EXTRACTED DATA Block Start
import Mathlib.MeasureTheory.Measure.Lebesgue.EqHaar
import Mathlib.MeasureTheory.Group.Integral
import Mathlib.Analysis.Calculus.FDeriv.Equiv
import Mathlib.Analysis.Calculus.ContDiff.Operations
import Mathlib.Topology.Algebra.Support
import HarnessLib

/-!
# Test functions under an invertible affine change of variables `y ↦ A(y − y₀)`

Bookkeeping used to move a Euclidean test function `f` (e.g. the cut-off bubble of
`AubinTestFunctionFour.lean`) to the linearised coordinates of a chart: for a continuous linear
automorphism `A` of a real normed space `E` and a base point `y₀`, the precomposition
`Φ = f ∘ (A(· − y₀))` is as smooth as `f` (`contDiff_comp_equiv_sub`), its differential is
`dΦ_y = df_{A(y−y₀)} ∘ A` (`hasFDerivAt_comp_equiv_sub`, `abs_fderiv_comp_equiv_sub_le`), its
support is controlled by `‖A⁻¹‖` (`tsupport_comp_equiv_sub_subset`,
`hasCompactSupport_comp_equiv_sub`), and — for an additive Haar measure on a finite-dimensional
`E` — `∫ Φ(y) dy = |det A|⁻¹ ∫ f(z) dz` for EVERY `Φ` of this form, integrable or not
(`integral_comp_equiv_sub`; Mathlib's `map_linearMap_addHaar_eq_smul_addHaar` and translation
invariance). This is the elementary half of "reading a function in normalised coordinates"
in Aubin 1982, proof of Lemma 2.24 (`f̃(x) = f(exp_P x)`); the Riemannian half is
`Geometry/Riemannian/ChartTestFunctions.lean`. Everything is proved; no definitions, no named
facts.

## References

* T. Aubin, *Nonlinear Analysis on Manifolds. Monge–Ampère Equations*, Grundlehren 252, Springer
  1982, Ch. 2, Lemma 2.24. [Aubin1982]
-/

noncomputable section

open Set Filter Function Metric Module MeasureTheory
open scoped Topology ContDiff

namespace Literature.Analysis.FunctionSpaces

variable {E : Type*} [NormedAddCommGroup E] [NormedSpace ℝ E]

/-! ### Precomposition with an invertible affine map `y ↦ A(y − y₀)` -/

section Affine

variable (A : E ≃L[ℝ] E) (y₀ : E)

/-- `y ↦ f(A(y − y₀))` is `C^n` if `f` is. [folklore] -/
theorem contDiff_comp_equiv_sub {f : E → ℝ} {n : WithTop ℕ∞} (hf : ContDiff ℝ n f) :
    ContDiff ℝ n fun y => f (A (y - y₀)) :=
  hf.comp (A.contDiff.comp (contDiff_id.sub contDiff_const))

/-- Chain rule: `d(f ∘ (A(· − y₀)))_y w = df_{A(y−y₀)}(A w)`. [folklore] -/
theorem hasFDerivAt_comp_equiv_sub {f : E → ℝ} {y : E} (hf : DifferentiableAt ℝ f (A (y - y₀))) :
    HasFDerivAt (fun y => f (A (y - y₀))) ((fderiv ℝ f (A (y - y₀))).comp (A : E →L[ℝ] E)) y := by
  have h1 : HasFDerivAt (fun y : E => A (y - y₀)) (A : E →L[ℝ] E) y := by
    have h := (A : E →L[ℝ] E).hasFDerivAt.comp y ((hasFDerivAt_id y).sub_const y₀)
    rwa [ContinuousLinearMap.comp_id] at h
  exact hf.hasFDerivAt.comp y h1

/-- `|d(f ∘ (A(· − y₀)))_y w| ≤ ‖df_{A(y−y₀)}‖ ‖A w‖`. [folklore] -/
theorem abs_fderiv_comp_equiv_sub_le {f : E → ℝ} {y : E} (hf : DifferentiableAt ℝ f (A (y - y₀)))
    (w : E) : |fderiv ℝ (fun y => f (A (y - y₀))) y w| ≤ ‖fderiv ℝ f (A (y - y₀))‖ * ‖A w‖ := by
  rw [(hasFDerivAt_comp_equiv_sub A y₀ hf).fderiv, ContinuousLinearMap.comp_apply, ← Real.norm_eq_abs]
  exact ContinuousLinearMap.le_opNorm _ _

/-- `‖d(f ∘ (A(· − y₀)))_y‖ = ‖…‖`: the differential of the precomposition at `y` is the
differential of `f` at `A(y−y₀)` composed with `A` (as an equation between `fderiv`s; when `f`
is not differentiable there both sides need not agree, so differentiability is assumed).
[folklore] -/
theorem fderiv_comp_equiv_sub {f : E → ℝ} {y : E} (hf : DifferentiableAt ℝ f (A (y - y₀))) :
    fderiv ℝ (fun y => f (A (y - y₀))) y = (fderiv ℝ f (A (y - y₀))).comp (A : E →L[ℝ] E) :=
  (hasFDerivAt_comp_equiv_sub A y₀ hf).fderiv

/-- **Support of the precomposition**: if `tsupport f ⊆ B(0, r)` then
`tsupport (f ∘ (A(· − y₀))) ⊆ B̄(y₀, ‖A⁻¹‖ r)`. [folklore] -/
theorem tsupport_comp_equiv_sub_subset {f : E → ℝ} {r : ℝ} (hf : tsupport f ⊆ ball 0 r) :
    tsupport (fun y => f (A (y - y₀))) ⊆ closedBall y₀ (‖(A.symm : E →L[ℝ] E)‖ * r) := by
  refine closure_minimal (fun y hy => ?_) isClosed_closedBall
  rw [mem_support] at hy
  have h1 : A (y - y₀) ∈ ball (0 : E) r := hf (subset_tsupport _ (mem_support.2 hy))
  rw [mem_ball_zero_iff] at h1
  rw [mem_closedBall, dist_eq_norm]
  calc ‖y - y₀‖ = ‖(A.symm : E →L[ℝ] E) (A (y - y₀))‖ := by simp
    _ ≤ ‖(A.symm : E →L[ℝ] E)‖ * ‖A (y - y₀)‖ := ContinuousLinearMap.le_opNorm _ _
    _ ≤ ‖(A.symm : E →L[ℝ] E)‖ * r := mul_le_mul_of_nonneg_left h1.le (norm_nonneg _)

/-- The precomposition of a function supported in a ball has compact support (finite dimension).
[folklore] -/
theorem hasCompactSupport_comp_equiv_sub [ProperSpace E] {f : E → ℝ} {r : ℝ}
    (hf : tsupport f ⊆ ball 0 r) : HasCompactSupport fun y => f (A (y - y₀)) :=
  (isCompact_closedBall y₀ _).of_isClosed_subset (isClosed_tsupport _)
    (tsupport_comp_equiv_sub_subset A y₀ hf)

end Affine

/-! ### Change of variables `z = A(y − y₀)` in integrals over a finite-dimensional space -/

section ChangeOfVariables

variable [MeasurableSpace E] [BorelSpace E] [FiniteDimensional ℝ E] (μ : Measure E)
  [μ.IsAddHaarMeasure] (A : E ≃L[ℝ] E) (y₀ : E)

/-- **Linear–affine change of variables**: for an additive Haar measure `μ` on a
finite-dimensional real space, an invertible linear `A` and any `Φ`,
`∫ Φ(A(y − y₀)) dμ(y) = |det A|⁻¹ ∫ Φ dμ` (translation invariance and
`A_* μ = |det A|⁻¹ μ`, Mathlib's `map_linearMap_addHaar_eq_smul_addHaar`; no integrability
hypothesis, both sides vanishing together otherwise). [folklore] -/
theorem integral_comp_equiv_sub {F : Type*} [NormedAddCommGroup F] [NormedSpace ℝ F] (Φ : E → F) :
    ∫ y, Φ (A (y - y₀)) ∂μ = |LinearMap.det (A : E →ₗ[ℝ] E)|⁻¹ • ∫ z, Φ z ∂μ := by
  have h1 : ∫ y, Φ (A (y - y₀)) ∂μ = ∫ y, Φ (A y) ∂μ :=
    integral_sub_right_eq_self (fun y => Φ (A y)) y₀
  rw [h1]
  have hdet : LinearMap.det (A : E →ₗ[ℝ] E) ≠ 0 := (LinearEquiv.isUnit_det' A.toLinearEquiv).ne_zero
  have hmap : Measure.map (A : E → E) μ = ENNReal.ofReal |(LinearMap.det (A : E →ₗ[ℝ] E))⁻¹| • μ :=
    Measure.map_linearMap_addHaar_eq_smul_addHaar μ hdet
  have h2 : ∫ y, Φ (A y) ∂μ = ∫ z, Φ z ∂(Measure.map (A : E → E) μ) := by
    have h := integral_map_equiv (μ := μ) A.toHomeomorph.toMeasurableEquiv Φ
    exact h.symm
  rw [h2, hmap, MeasureTheory.integral_smul_measure, ENNReal.toReal_ofReal (abs_nonneg _), abs_inv]

end ChangeOfVariables

end Literature.Analysis.FunctionSpaces

end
EXTRACTED DATA Block End
> _REQUIREMENT_
Looking at the entries above, can you reproduce exactly the lines from the one that holds "noncomputable section" through the one that holds "y = (fderiv", and only those?

> _PROBLEM SOLUTION_
noncomputable section

open Set Filter Function Metric Module MeasureTheory
open scoped Topology ContDiff

namespace Literature.Analysis.FunctionSpaces

variable {E : Type*} [NormedAddCommGroup E] [NormedSpace ℝ E]

/-! ### Precomposition with an invertible affine map `y ↦ A(y − y₀)` -/

section Affine

variable (A : E ≃L[ℝ] E) (y₀ : E)

/-- `y ↦ f(A(y − y₀))` is `C^n` if `f` is. [folklore] -/
theorem contDiff_comp_equiv_sub {f : E → ℝ} {n : WithTop ℕ∞} (hf : ContDiff ℝ n f) :
    ContDiff ℝ n fun y => f (A (y - y₀)) :=
  hf.comp (A.contDiff.comp (contDiff_id.sub contDiff_const))

/-- Chain rule: `d(f ∘ (A(· − y₀)))_y w = df_{A(y−y₀)}(A w)`. [folklore] -/
theorem hasFDerivAt_comp_equiv_sub {f : E → ℝ} {y : E} (hf : DifferentiableAt ℝ f (A (y - y₀))) :
    HasFDerivAt (fun y => f (A (y - y₀))) ((fderiv ℝ f (A (y - y₀))).comp (A : E →L[ℝ] E)) y := by
  have h1 : HasFDerivAt (fun y : E => A (y - y₀)) (A : E →L[ℝ] E) y := by
    have h := (A : E →L[ℝ] E).hasFDerivAt.comp y ((hasFDerivAt_id y).sub_const y₀)
    rwa [ContinuousLinearMap.comp_id] at h
  exact hf.hasFDerivAt.comp y h1

/-- `|d(f ∘ (A(· − y₀)))_y w| ≤ ‖df_{A(y−y₀)}‖ ‖A w‖`. [folklore] -/
theorem abs_fderiv_comp_equiv_sub_le {f : E → ℝ} {y : E} (hf : DifferentiableAt ℝ f (A (y - y₀)))
    (w : E) : |fderiv ℝ (fun y => f (A (y - y₀))) y w| ≤ ‖fderiv ℝ f (A (y - y₀))‖ * ‖A w‖ := by
  rw [(hasFDerivAt_comp_equiv_sub A y₀ hf).fderiv, ContinuousLinearMap.comp_apply, ← Real.norm_eq_abs]
  exact ContinuousLinearMap.le_opNorm _ _

/-- `‖d(f ∘ (A(· − y₀)))_y‖ = ‖…‖`: the differential of the precomposition at `y` is the
differential of `f` at `A(y−y₀)` composed with `A` (as an equation between `fderiv`s; when `f`
is not differentiable there both sides need not agree, so differentiability is assumed).
[folklore] -/
theorem fderiv_comp_equiv_sub {f : E → ℝ} {y : E} (hf : DifferentiableAt ℝ f (A (y - y₀))) :
    fderiv ℝ (fun y => f (A (y - y₀))) y = (fderiv ℝ f (A (y - y₀))).comp (A : E →L[ℝ] E) :=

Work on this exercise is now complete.